Happy brewing. :icon_cheers: There are a few other Stovetop techniques like a Belgian Triple and an IPA that can probably be thrown into this thread when I get round to making them next.


----------



## Dazza88 (9/7/11)

Very nice, nick. I have stepped mashed up the temp but never tried decoction before. Will have to score some boh pils malt.

Do you make water adjustments?


----------



## Nick JD (9/7/11)

DazDog said:


> Do you make water adjustments?



No, but I should. Needs to be a bit softer.

To do a faithful Boh Pils requires so much dicking about I find unless you're trying to win comps, it's a lot of effort to make a great beer into a supurb beer.


----------



## Nick JD (9/7/11)

I just this minute (all that above was yesterday) put it in the fermenter with some yeast.

The yeast is S189 (there are more accurate yeasts, but _the_ yeast H-strain is a pain in the ass and takes ages to ferment out. S189 at 12C is very neutral. The Weihenstephan yeast is also a goer.

It's a 300ml bottle of trub I saved from my last lager (hallertau german-ish pils). Been warming to room temp all morning.






Have a bit of a drinkie to make sure all is well. No worries. Mmmm, first taste of this beer (even over the slight truby taste) and I'm looking forward to that keg. 






Into the ferm fridge at 12C. The wort is currently at 19C, but will be at 12C in about 18 hours - which is great for yeast growth.


----------



## Wolfman (9/7/11)

Yet another awesome thread Nick.


----------



## Lodan (9/7/11)

Thanks for another good instructional thread Nick.


----------



## adz1179 (10/7/11)

great stuff :icon_cheers:


----------



## Bribie G (10/7/11)

Brilliant walk through Nick, as usual.

Our other forum member RdeVjun in Toowoomba has also been doing all this stuff as well so it's becoming a very "mature" technology around the place. Rde picked up a couple of impressive wins both in the State Comp last year, and was runner up at the Spotted Cow IPA comp. I know Nick's not into comps which is his "thing" but I'd love him to have a go at the State this year and show them where the cow sits in the cabbage patch. :kooi: 

I've quaffed many a beer made by variations on the 20L pot "Maxi BIAB" system presented above and I can personally recommend going this route. In fact if I were starting over again I would probably have gone this method if it had been pioneered at that time (or pioneered it myself whatever  ) and not even gone the urn system. 
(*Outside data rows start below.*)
import Summits.NavierStokesRegularity.NavierStokesRegularity.Theorems.CircuitPump.Negative.LoadBearing
import Literature.Analysis.ODE.OneSidedComparison

/-!
# The gate `σ`-lemma of the damped Toda transfer gate (crux `PerpetualPump.CircuitPump`,
# stmt-NavierStokesRegularity-1834; line `singular-clock-gspt`, sub-goal `toda_gate_sigma` of `stub_clockBox`)

Pure real analysis for `u' = -u - v² + p`, `v' = v (u - w) - v + s`, `w' = -ν w + v² + r` on `[0, T]`,
`T ≤ 1/2` (`|p|, |r| ≤ P`, `0 ≤ s ≤ P`, `1 ≤ ν ≤ 2`, `u(0) = A ≥ 1000 (1 + P)`, `w(0) ∈ [0, 1]`,
`v(0) ∈ (0, 1]`). With `S = u + w`, `D = u - w`, `R = √(D² + 2 v²)`, `σ = S - R`:
* `gate_hasDerivWithinAt_sigma`: the exact identity `σ' = -k σ + (1 - ν) v² / R + π`,
  `k = ((1 + ν) R + (ν - 1) D) / (2R) ≥ 0`, `π = p + r - (D (p - r) + 2 v s) / R`, `|π| ≤ 6P`;
* `gate_core`: where `R ≥ A/4`, linear comparison with zero source (`nonpos_of_deriv_right_le_mul`,
  from the tree lemma `Literature.Analysis.ODE.le_linearComparison`) for `σ - 6Pt - 2` and for
  `σ + 6Pt + (4(ν-1)/A)(w + M t) + 2` (the forcing `(ν - 1) v² / R ≤ (4 (ν - 1) / A) v²` is dominated
  by the derivative of `(4 (ν - 1) / A)(w + M t)`) gives `-2 - 15 (ν - 1) - 6 P t ≤ σ ≤ 2 + 6 P t`,
  whence `u ≥ σ / 2`, `S ≥ A e^{-2t} - (3P + 40)` and `R = S - σ ≥ A / 3 > A / 4`;
* `toda_gate_sigma`: the bounds needing no bootstrap (`v ≥ 0`, `w ≥ -P t`, `S ≤ A + 1 + 3 P t`, and
  `w ≤ A + 1 + P` from the energy `u² + v² + w²`, whose derivative has no cubic terms), then the
  continuity argument (`Literature.Analysis.ODE.maximalTimeP`) on the closed condition `R ≥ A / 4`.
[folklore]
-/

noncomputable section

-- the summit namespace `…NavierStokesRegularity.NavierStokesRegularity…` is the tree convention
set_option linter.dupNamespace false

namespace Summit.NavierStokesRegularity.NavierStokesRegularity.Theorems.PerpetualPumpCircuitPump

open Set Filter Topology
open Literature.Analysis.ODE

/-- If `g' ≤ β g` on `[a, b)` (`β` continuous) and `g a ≤ 0`, then `g ≤ 0` on `[a, b]`. [folklore] -/
theorem nonpos_of_deriv_right_le_mul {a b : ℝ} {g g' β : ℝ → ℝ} (hg : ContinuousOn g (Icc a b))
    (hg' : ∀ t ∈ Ico a b, HasDerivWithinAt g (g' t) (Ici t) t) (hβ : ContinuousOn β (Icc a b))
    (bound : ∀ t ∈ Ico a b, g' t ≤ β t * g t) (ha : g a ≤ 0) {t : ℝ} (ht : t ∈ Icc a b) :
    g t ≤ 0 := by
  have h := le_linearComparison (A := fun _ => 0) hg hg' continuousOn_const hβ
    (fun s hs => by simpa only [zero_add] using bound s hs) ht
  simp only [zero_mul, intervalIntegral.integral_zero, add_zero] at h
  exact h.trans (mul_nonpos_of_nonneg_of_nonpos (Real.exp_pos _).le ha)

/-- If `β g ≤ g'` on `[a, b)` (`β` continuous) and `0 ≤ g a`, then `0 ≤ g` on `[a, b]`. [folklore] -/
theorem nonneg_of_mul_le_deriv_right {a b : ℝ} {g g' β : ℝ → ℝ} (hg : ContinuousOn g (Icc a b))
    (hg' : ∀ t ∈ Ico a b, HasDerivWithinAt g (g' t) (Ici t) t) (hβ : ContinuousOn β (Icc a b))
    (bound : ∀ t ∈ Ico a b, β t * g t ≤ g' t) (ha : 0 ≤ g a) {t : ℝ} (ht : t ∈ Icc a b) :
    0 ≤ g t := by
  have h := nonpos_of_deriv_right_le_mul (g := fun s => -g s) (g' := fun s => -g' s) hg.neg
    (fun s hs => (hg' s hs).neg) hβ
    (fun s hs => by have h1 := bound s hs; have h2 := mul_neg (β s) (g s); linarith)
    (by linarith) ht
  linarith
import Literature.NumberTheory.LFunctions.WeilTwoPrimeDeflM75YBase
import Literature.NumberTheory.LFunctions.WeilTwoPrimeDeflM75YDataPO24
import Literature.NumberTheory.LFunctions.WeilBlockRowsPZ
import Literature.NumberTheory.LFunctions.WeilBlockRowsFast
import Literature.NumberTheory.LFunctions.WeilTwoPrimeOddMarginHDataDn12
import HarnessLib

/-!
# Deflated two-prime certificate M75Y: dominance of rows 102–103 of `R = S''_odd(κ') − UᵀU` (factored data)

`WeilCert.checkDomRowPZ` with the materialized augmented block, the factored inverse `weilCert23HDn/weilCert23HLs` and the Bessel block, by `decide +kernel` row by row. Pure proof file.
-/

noncomputable section

namespace Summit.RiemannHypothesis.RiemannHypothesis.Theorems.EvenWinsBeyondArch

open Literature.NumberTheory.LFunctions

set_option maxHeartbeats 0 in
/-- Kernel check of the dominance of row 102 of `R` (odd block, certificate M75Y). [folklore] -/
theorem checkDomRowF1_102_weilCertDeflM75Y :
    weilCertDeflM75YBase.checkDomRowF weilCertDeflM75YPmO weilCert23HDn weilCert23HLs weilCertDeflM75YHpO weilCertDeflM75YKappa' 1 102 = true := by
  decide +kernel

/-- Kernel check of the dominance of row 102 of `R` (factored data), from the fast row. [folklore] -/
theorem checkDomRowPZ1_102_weilCertDeflM75Y :
    weilCertDeflM75YBase.checkDomRowPZ weilCertDeflM75YPmO weilCert23HDn weilCert23HLs weilCertDeflM75YHpO weilCertDeflM75YKappa' 1 102 = true :=
  WeilCert.checkDomRowPZ_of_F (by decide) checkDomRowF1_102_weilCertDeflM75Y

set_option maxHeartbeats 0 in
/-- Kernel check of the dominance of row 103 of `R` (odd block, certificate M75Y). [folklore] -/
theorem checkDomRowF1_103_weilCertDeflM75Y :
    weilCertDeflM75YBase.checkDomRowF weilCertDeflM75YPmO weilCert23HDn weilCert23HLs weilCertDeflM75YHpO weilCertDeflM75YKappa' 1 103 = true := by
  decide +kernel

/-- Kernel check of the dominance of row 103 of `R` (factored data), from the fast row. [folklore] -/
theorem checkDomRowPZ1_103_weilCertDeflM75Y :
    weilCertDeflM75YBase.checkDomRowPZ weilCertDeflM75YPmO weilCert23HDn weilCert23HLs weilCertDeflM75YHpO weilCertDeflM75YKappa' 1 103 = true :=
  WeilCert.checkDomRowPZ_of_F (by decide) checkDomRowF1_103_weilCertDeflM75Y


end Summit.RiemannHypothesis.RiemannHypothesis.Theorems.EvenWinsBeyondArch
import Summits.Ventures.PercRepro.S2ElevenElevenK2NuTen
import Summits.Ventures.PercRepro.S2ElevenTools
import Summits.Ventures.PercRepro.S2RankClasses
import Summits.Ventures.PercRepro.S2NuFourDeletion
import Summits.Ventures.PercRepro.S2NuFourSimpleCounts
import Summits.Ventures.PercRepro.S2NuFourTools
import Summits.Ventures.PercRepro.S2SmallRankSubsets
import Summits.Ventures.PercRepro.S2ContractionRankExact
import Summits.Ventures.PercRepro.RankLevelSetPlaneTenPrime
import Summits.Ventures.PercRepro.S1CFNullity

/-!
# PercRepro — S2: The case `ν = 9` of the twice-scaled cell `(11, 11)` of `(13, 11)` at `K₂ = 12107` (coloops allowed) at `|W| = 14` — THE TOP COUNT (p7, gen 19; sub-claim S2; the row `p = 13`)

A set `V` of nullity `9` on `14` points (rank `5`; a flat since no set of nullity `10` has `≤ 15` points), the exact-rank lever on `V` with `N = M ／ V` of nullity `2` on `8` points (the dependent pairs `≤ 3`, the kit), the rank-`5` sets `≤ 14` and the rank-`4` sets `≤ 10` points. The trace side by the rank classes of the `j`-subsets of `V` (S2RankClasses: `Dep₄ ≤ I₃`,
`5·R₅³ ≤ 2·Dep₄`, `15·R₆³ ≤ Dep₄`, lines `≤ 3`, planes `≤ 6` points); the tail by flats at `(14, 10)` (`6042053184511 / 9080400`), the spanning
count through `V` (`≤ 561154`). `#U ≤ 205227` (one omega per size, `6 … 11`), `m = 300`, ratio `0.37`. **`c025_eleven_eleven_k2_nu_nine_fourteen`**. Nothing about the
cell is claimed. Axioms: standard.
-/

open scoped Matroid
Boring historical speculation: they _almost_ stumbled on all this in the 1970s in the UK when they were using 23L electric bruheat boilers with a grain bag. Almost, so agonisingly close, but they just didn't quite get that Road to Damascus thingo as they were still firmly inside that square thinking "tower brewery system, tower brewery system". 

If they had done so, I reckon BIAB in all its forms would have quite simply become the default home AG system. 

</end boring historical speculation>


----------



## Bribie G (10/7/11)

SOMEWHAT OFF TOPIC REALLY GRATUITOUS SPECULATION (HENCE SEPARATE POST) SO SKIP THIS POST BY ALL MEANS

:icon_offtopic: 

Ok at the risk of seriously rocking a boat or two:
The founding fathers of BIAB quite understandably promoted the system as a simple one pot, full water volume no sparge system. Therein lay its main attraction, as well as producing excellent beers.
A downside of this "keep it as simple as possible and don't mention the S-word" approach was that you needed a serious pot to start off with - either with an equally serious burner or an electric urn, the bigger the better.

This presented a bit of a bar to jump over initially and you can bet that it steered a lot of beginning AG brewers to using the eski they already had in the garage, and building up a 3V system a bit at a time - which you see all the time in the AG beginners threads.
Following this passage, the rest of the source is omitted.